The EULA only exists because of copyright!
An End User Licence Agreement is a licence to use their copyrighted work (the software)... If it weren't for that intellectual property right, anyone would be able to do anything with the software without a licence!
Under the same intellectual property right, there's nothing to stop a record label from including an EULA with Music CDs stating that you're only allowed to play the music in a Sony-branded CD player... as long as you see the terms of the licence before you buy the CD.
That's were the problem comes in for software EULAs... In common law jurisdictions, such an agreement is not legally binding unless both parties to the agreement derive "consideration", in which case the agreement is considered a "contract" (a legal agreement, enforceable in law).
But when you install the software and agree to the EULA, the software company does not derive consideration so no contract exists. The payment you made when you bought the software in a store is consideration in a separate and completed contract that you entered into with the store, so it's "past consideration" and in contract law past consideration is no consideration. Therefore, when buying software in this way, most EULAs are merely agreements binding in honour only.. not legally binding or enforceable.

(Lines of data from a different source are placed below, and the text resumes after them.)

import Literature.MathematicalPhysics.QuantumFieldTheory.Balaban1983to89.B10Eq55GaussianStepPresentation
import Literature.MathematicalPhysics.QuantumFieldTheory.Balaban1983to89.B1Eq324BenfattoClassSandwichedCutoff
import HarnessLib

/-!
# `Balaban1983to89.B10Eq55GaussianStepBallCutoff` — [Balaban1982Higgs1] (3.24) for cell lit-balaban's `dμ_{C^{(k)}}` of [Balaban1985UV3] (55)∕(58)
# (`B10Eq55GaussianStep.gaussMeasure`) WITH PRINT'S CUT-OFF SHAPE `χ = Π_b χ({|A(b)| ≤ p})` — a product of `𝔤`-norm balls read in the coordinates of a
# basis — on a labelled torus block at every coupling `η ∈ (0,1]` (seat dag-n08-b gen 15, CLAIM-4 = CLAIM-2 ∘ CLAIM-3)

statement-level companion of a published source with citation tags; every declaration here is a theorem; nothing here is
a claim about the Yang–Mills mass gap

THE PRINTED LOCUS.  [Balaban1985UV3] p. 268, (51): *"χ = Π_{b∈B(Λ_{k+1})} χ({|A(b)| < g_kp²(g_k)})"*; p. 270, (58): *"∫dμ_{C^{(k)}}(A)χ exp[𝒱(A) +
O((L^kε)^{3+κ₀})|T₁^{(k)}|]; cumulant expansion to 6th order"*; p. 271: *"we write the integral in terms of the independent variables Ã … A = CÃ, and
we obtain the Gaussian integral determined by the positive quadratic form ⟨A, C*Δ_kCA⟩"*; [Balaban1985BackgroundPropagators] p. 390: *"a norm |X| of a
N × N matrix means the Hilbert–Schmidt norm"*.

WHY THIS MODULE (cell `pub-ymgap`, seat `dag-n08-b` gen 15, CLAIM-4; node N08 [Balaban1985UV3]).  `…B10Eq55GaussianStepPresentation.eq324_gaussMeasure_torus_on_unit`
(p647337) gives (3.24) for lit-balaban's measure with the class road's COORDINATE-BOX cut-off; `…B1Eq324BenfattoClassSandwichedCutoff.eq324_torus_ballCutoff_on_unit`
(CLAIM-3; located point «N08 CHECK D») moves the road to print's BALL-PRODUCT cut-off by a monotone sandwich.  This file composes the two BY NAME: the
(3.24) pair for `dμ_{C^{(k)}}` with the event `{A : ∀ bonds c₀, √(Σ_{π b = c₀} (b.equivFun A)_b²) ≤ p_{b₀}(η)}` pulled back along the presentation
`Φ = b.equivFun.symm ∘ (z ↦ z ∘ e)`, which is how the (α)-socket reads a cut-off (`Φ⁻¹' box`).

WHAT IS PROVED (standard axioms; no `sorry`; no definition).
* `preimage_ballBox_eq` — `Φ⁻¹'{A | ∀ c₀, √(Σ_{π b = c₀} (b.equivFun A)_b²) ≤ p} = (z ↦ z ∘ e)⁻¹'{ω | ∀ c₀, √(Σ_{π b = c₀} ω_b²) ≤ p}`.
* ★★★ `eq324_gaussMeasure_torus_ballCutoff_on_unit` — class scalars `(d, m, n, γ, K, κ_T, t, D, ϰ, p₀, σ, c, κ)` FIRST; for EVERY `η ∈ (0,1]`, `N`, torus-labelled
  variables `β`, space of independent variables `S` with Lebesgue `μ` (any normalisation), basis `b`, form `Δ` whose matrix is symmetric, `γ`-coercive and
  decaying: `∃ Λ e` with the PRESENTATION `gaussMeasure μ Δ = (μ_K).map Φ` and, for every bond map `π` with fibres `≤ n` and every `(s, J ⊆ Λ, a)`, the
  (3.24) pair for the ball-product cut-off at threshold `p_{b₀}(η)`, error `C·η^κ·|Λ|`.
HONEST SCOPE.  Count-neutral composition of two landed files of this seat; lit-balaban's `S, μ, Δ` ABSTRACT (dictionary theirs); the member rows DISPLAYED (node
N06's content); the bond map `π` and the basis are WHATEVER the IDENT supplies (for print: `β` = bonds of `Λ̃` × an orthonormal basis of `𝔤`, `π` = the bond,
`n = d(𝔤)`); NOT the IDENT, NOT commissioned, NOT claimed; nothing of [Balaban1985UV3], [Balaban1984UV2], [BenfattoEtAl1978] or [Balaban1985BackgroundPropagators]
is asserted or discharged; `PrintedUV3V` NOT proved; node N08 NOT discharged; nothing about d = 4, the continuum, OS axioms, a mass gap or the Clay problem.
-/

noncomputable section

open MeasureTheory Finset Matrix

namespace Literature.MathematicalPhysics.QuantumFieldTheory.Balaban1983to89.B10Eq55GaussianStepBallCutoff

open Literature.MathematicalPhysics.QuantumFieldTheory
open Literature.MathematicalPhysics.QuantumFieldTheory.Balaban1983to89.B1Eq324BenfattoLemma
open Literature.MathematicalPhysics.QuantumFieldTheory.Balaban1983to89.B1Eq324BenfattoClassPresentation (measurable_restrictAlong)
open Literature.MathematicalPhysics.QuantumFieldTheory.Balaban1983to89.B1Eq324BenfattoClassSandwichedCutoff (eq324_torus_ballCutoff_on_unit)
open Literature.MathematicalPhysics.QuantumFieldTheory.Balaban1983to89.B10Eq55GaussianStep (gaussMeasure)
open Literature.MathematicalPhysics.QuantumFieldTheory.Balaban1983to89.B10Eq55GaussianStepPresentation
  (gaussMeasure_eq_map_gaussianFieldOfKernel posDef_toMatrix₂_of_coercive)

variable {d : ℕ}

/-- **THE BALL BOX PULLS BACK ALONG THE PRESENTATION**: for `Φ = b.equivFun.symm ∘ (z ↦ z ∘ e)`,
`Φ⁻¹'{A : S | ∀ c₀, √(Σ_{π b = c₀} (b.equivFun A)_b²) ≤ p} = (z ↦ z ∘ e)⁻¹'{ω | ∀ c₀, √(Σ_{π b = c₀} ω_b²) ≤ p}` (`b.equivFun ∘ b.equivFun.symm = id`).
[cite: Balaban1985UV3, (51) p.268 (the cut-off `χ`; coordinate bookkeeping ours)] -/
theorem preimage_ballBox_eq {β B S X : Type*} [Fintype β] [DecidableEq B] [AddCommGroup S] [Module ℝ S]
    (bs : Module.Basis β ℝ S) (π : β → B) (r : X → β → ℝ) (p : ℝ) :
    (fun x => bs.equivFun.symm (r x)) ⁻¹'
        {A : S | ∀ c₀ : B, Real.sqrt (∑ b ∈ Finset.univ.filter (fun b => π b = c₀), bs.equivFun A b ^ 2) ≤ p} =
      r ⁻¹' {ω : β → ℝ | ∀ c₀ : B, Real.sqrt (∑ b ∈ Finset.univ.filter (fun b => π b = c₀), ω b ^ 2) ≤ p} := by
  ext x
  simp only [Set.mem_preimage, Set.mem_setOf_eq, LinearEquiv.apply_symm_apply]

/-- ★★★ **(3.24) FOR `dμ_{C^{(k)}}` (AS TYPED BY CELL LIT-BALABAN) WITH PRINT'S BALL-PRODUCT CUT-OFF, ON A TORUS BLOCK, AT EVERY COUPLING `η ∈ (0,1]`.**
Class scalars FIRST: `d ≥ 1`, label count `m`, components per bond `n ≥ 1`, member scalars `γ > 0`, `K ≥ 0`, `κ_T > 0`, and the (3.24) letters `t D`, `ϰ > 0`,
`p₀ > 2/3`, `σ > 0`, `c ≥ 0`, `0 < κ < σ(t+1)`.  THEN `∃ b₁ ∀ b₀ > b₁ ∃ C ≥ 0` such that for EVERY `η ∈ (0,1]`, torus size `N`, variables `β ≠ ∅` labelled
injectively by `(site, lab)`, space of independent variables `S` with a Lebesgue measure `μ` (any normalisation), basis `bs : Basis β ℝ S`, form `Δ` whose matrix
`M = toMatrix₂ bs bs Δ` is symmetric, `γ`-coercive and decays like `K e^{−κ_Tρ}` (`ρ ≥` torus sup-distance of the sites): a window `Λ ⊂ ℤ^{2d+1}`, `e : β ≃ ↥Λ`
with the presentation `gaussMeasure μ Δ = (μ_K).map (bs.equivFun.symm ∘ (z ↦ z ∘ e))`, and for every bond map `π : β → B` with fibres of at most `n`
coordinates and all `(s, J ⊆ Λ, a)` with `sup|a| ≤ c·η^σ`: `0 < ∫ 1_{Φ⁻¹' χ-box} e^{H_J} dμ_K` and `|log ∫ 1_{Φ⁻¹' χ-box} e^{H_J} dμ_K − Σ_{k≤t}𝓔^T(H_J;k)/k!| ≤ C·η^κ·|Λ|`
with `χ-box = {A | ∀ c₀, √(Σ_{π b = c₀} (bs.equivFun A)_b²) ≤ p_{b₀}(η)}` — print's `Π_b χ(|A(b)| ≤ p)` when `π` is the bond of a coordinate and the basis is
orthonormal on each `𝔤`-fibre.  Proof: `…ClassSandwichedCutoff.eq324_torus_ballCutoff_on_unit` + `…GaussianStepPresentation.gaussMeasure_eq_map_gaussianFieldOfKernel`
+ `preimage_ballBox_eq`.
[cite: Balaban1985UV3, (51) p.268, (55) p.269, (58) p.270, p.271; Balaban1985BackgroundPropagators, p.390, (3.155)–(3.158) pp.427–428;
Balaban1982Higgs1, (3.24) p.616; BenfattoEtAl1978, Lemma (4.5)–(4.7) p.152 (class form; bent window and sandwich ours)] -/
theorem eq324_gaussMeasure_torus_ballCutoff_on_unit (hd : 0 < d) (m n : ℕ) (hn : 1 ≤ n) {γ K κT : ℝ} (hγ0 : 0 < γ) (hK : 0 ≤ K)
    (hκT : 0 < κT) (t D : ℕ) {ϰ : ℝ} (hϰ : 0 < ϰ) {p₀ σ c κ : ℝ} (hp₀ : 2 / 3 < p₀) (hσ : 0 < σ) (hc : 0 ≤ c) (hκ : 0 < κ)
    (hκσ : κ < σ * (t + 1)) :
    ∃ b₁ : ℝ, ∀ b₀ : ℝ, b₁ < b₀ → ∃ C : ℝ, 0 ≤ C ∧ ∀ η : ℝ, 0 < η → η ≤ 1 →
      ∀ {N : ℕ} [NeZero N] {β : Type} [Fintype β] [DecidableEq β] [Nonempty β]
        (site : β → Fin d → ZMod N) (lab : β → Fin m), (Function.Injective fun b => (site b, lab b)) →
      ∀ {S : Type} [NormedAddCommGroup S] [NormedSpace ℝ S] [MeasurableSpace S] [BorelSpace S]
        (μ : Measure S) [μ.IsAddHaarMeasure] (bs : Module.Basis β ℝ S) (Δ : S →ₗ[ℝ] S →ₗ[ℝ] ℝ) {ρ : β → β → ℝ},
        (∀ b b', LinearMap.toMatrix₂ bs bs Δ b b' = LinearMap.toMatrix₂ bs bs Δ b' b) →
        (∀ v : β → ℝ, γ * ∑ b, v b ^ 2 ≤ ∑ b, ∑ b', LinearMap.toMatrix₂ bs bs Δ b b' * v b * v b') →
        (∀ b b', |LinearMap.toMatrix₂ bs bs Δ b b'| ≤ K * Real.exp (-(κT * ρ b b'))) →
        (∀ b b' i, (|((site b i - site b' i).valMinAbs : ℤ)| : ℝ) ≤ ρ b b') →
      ∃ (Λ : Finset (B1Eq324BenfattoLemma.Site (d + d + 1))) (e : β ≃ ↥Λ),
        gaussMeasure μ Δ =
          (gaussianFieldOfKernel fun x y => if h : x ∈ Λ ∧ y ∈ Λ then
              ((Matrix.reindex e e (LinearMap.toMatrix₂ bs bs Δ))⁻¹ : Matrix ↥Λ ↥Λ ℝ) ⟨x, h.1⟩ ⟨y, h.2⟩ else 0).map
            (fun (z : B1Eq324BenfattoLemma.Site (d + d + 1) → ℝ) => bs.equivFun.symm fun b : β => z ((e b : ↥Λ) : B1Eq324BenfattoLemma.Site (d + d + 1))) ∧
        ∀ {B : Type} [Fintype B] [DecidableEq B] (π : β → B),
          (∀ c₀ : B, (Finset.univ.filter (fun b => π b = c₀)).card ≤ n) →
        ∀ (s : ℕ) (J : Finset (B1Eq324BenfattoLemma.Site (d + d + 1))) (a : Coef (d + d + 1)), J ⊆ Λ →
          coefSup s D a J ≤ c * η ^ σ →
          0 < ∫ z, ((fun (z : B1Eq324BenfattoLemma.Site (d + d + 1) → ℝ) => bs.equivFun.symm fun b : β => z ((e b : ↥Λ) : B1Eq324BenfattoLemma.Site (d + d + 1))) ⁻¹'
                {A : S | ∀ c₀ : B, Real.sqrt (∑ b ∈ Finset.univ.filter (fun b => π b = c₀), bs.equivFun A b ^ 2) ≤ B10.pFun b₀ p₀ η}).indicator
                (fun z => Real.exp (hamiltonian s D ϰ a J z)) z ∂(gaussianFieldOfKernel fun x y =>
              if h : x ∈ Λ ∧ y ∈ Λ then ((Matrix.reindex e e (LinearMap.toMatrix₂ bs bs Δ))⁻¹ : Matrix ↥Λ ↥Λ ℝ) ⟨x, h.1⟩ ⟨y, h.2⟩ else 0) ∧
            |Real.log (∫ z, ((fun (z : B1Eq324BenfattoLemma.Site (d + d + 1) → ℝ) => bs.equivFun.symm fun b : β =>
                  z ((e b : ↥Λ) : B1Eq324BenfattoLemma.Site (d + d + 1))) ⁻¹'
                {A : S | ∀ c₀ : B, Real.sqrt (∑ b ∈ Finset.univ.filter (fun b => π b = c₀), bs.equivFun A b ^ 2) ≤ B10.pFun b₀ p₀ η}).indicator
                (fun z => Real.exp (hamiltonian s D ϰ a J z)) z ∂(gaussianFieldOfKernel fun x y =>
                if h : x ∈ Λ ∧ y ∈ Λ then ((Matrix.reindex e e (LinearMap.toMatrix₂ bs bs Δ))⁻¹ : Matrix ↥Λ ↥Λ ℝ) ⟨x, h.1⟩ ⟨y, h.2⟩ else 0)) -
              cumulantSum (gaussianFieldOfKernel fun x y =>
                if h : x ∈ Λ ∧ y ∈ Λ then ((Matrix.reindex e e (LinearMap.toMatrix₂ bs bs Δ))⁻¹ : Matrix ↥Λ ↥Λ ℝ) ⟨x, h.1⟩ ⟨y, h.2⟩ else 0)
                (hamiltonian s D ϰ a J) t| ≤ C * η ^ κ * Λ.card := by
  obtain ⟨b₁, hb₁⟩ := eq324_torus_ballCutoff_on_unit (d := d) hd m n hn hγ0 hK hκT t D hϰ hp₀ hσ hc hκ hκσ
  refine ⟨b₁, fun b₀ hb₀ => ?_⟩
  obtain ⟨C, hC, hE⟩ := hb₁ b₀ hb₀
  refine ⟨C, hC, fun η hη hηle N _ β _ _ _ site lab hinj S _ _ _ _ μ _ bs Δ ρ hTs hγ hdec hρ => ?_⟩
  obtain ⟨Λ, e, hmap, hEv⟩ := hE η hη hηle site lab hinj hTs hγ hdec hρ
  have hM : (LinearMap.toMatrix₂ bs bs Δ).PosDef := posDef_toMatrix₂_of_coercive bs Δ hTs hγ0 hγ
  have hsym : Measurable (⇑bs.equivFun.symm : (β → ℝ) → S) := bs.equivFunL.symm.continuous.measurable
  have hrA : Measurable fun (z : B1Eq324BenfattoLemma.Site (d + d + 1) → ℝ) (b : β) => z ((e b : ↥Λ) : B1Eq324BenfattoLemma.Site (d + d + 1)) :=
    measurable_restrictAlong e
  refine ⟨Λ, e, ?_, @fun B _ _ π hπ s J a hJΛ hA => ?_⟩
  · rw [gaussMeasure_eq_map_gaussianFieldOfKernel μ bs Δ hM, ← hmap, Measure.map_map hsym hrA]
    rfl
  · rw [preimage_ballBox_eq bs π (fun (z : B1Eq324BenfattoLemma.Site (d + d + 1) → ℝ) (b : β) => z ((e b : ↥Λ) : B1Eq324BenfattoLemma.Site (d + d + 1)))]
    exact hEv π hπ s J a hJΛ hA

/-- Non-vacuity of the scalar side (the binder list elaborates end to end): `d = 3`, `m = 24`, `n = 8 = d(su(3))`, `γ = 1`, `K = 2`, `κ_T = 1/3`, socket letters
`t = 6`, `D = 4`, `ϰ = 1`, `p₀ = 1`, `σ = 1/2`, `c = 1`, `κ = 13/4`. [cite: Balaban1985UV3, (58) p.270 (letters of the socket; instance ours)] -/
example :=
  eq324_gaussMeasure_torus_ballCutoff_on_unit (d := 3) (by norm_num) 24 8 (by norm_num) (γ := 1) (K := 2) (κT := 1 / 3) one_pos (by norm_num)
    (by norm_num) 6 4 (ϰ := 1) one_pos (p₀ := 1) (σ := 1 / 2) (c := 1) (κ := 13 / 4) (by norm_num) (by norm_num) zero_le_one
    (by norm_num) (by norm_num)

end Literature.MathematicalPhysics.QuantumFieldTheory.Balaban1983to89.B10Eq55GaussianStepBallCutoff

end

Anyway, I can't wait until Microsoft get desperate and start playing the Apple game of trying to dictate what hardware you can use with their software. They could start a "Microsoft Certified Hardware" scheme and only certify the hardware of computer companies like HP and Dell if they agree to NEVER distribute systems with other operating systems, like Linux! And only certify peripheral devices if the vendor agrees to not distribute drivers for other platforms.
Then EVERYBODY would be crying foul, while Apple can get away with relative murder!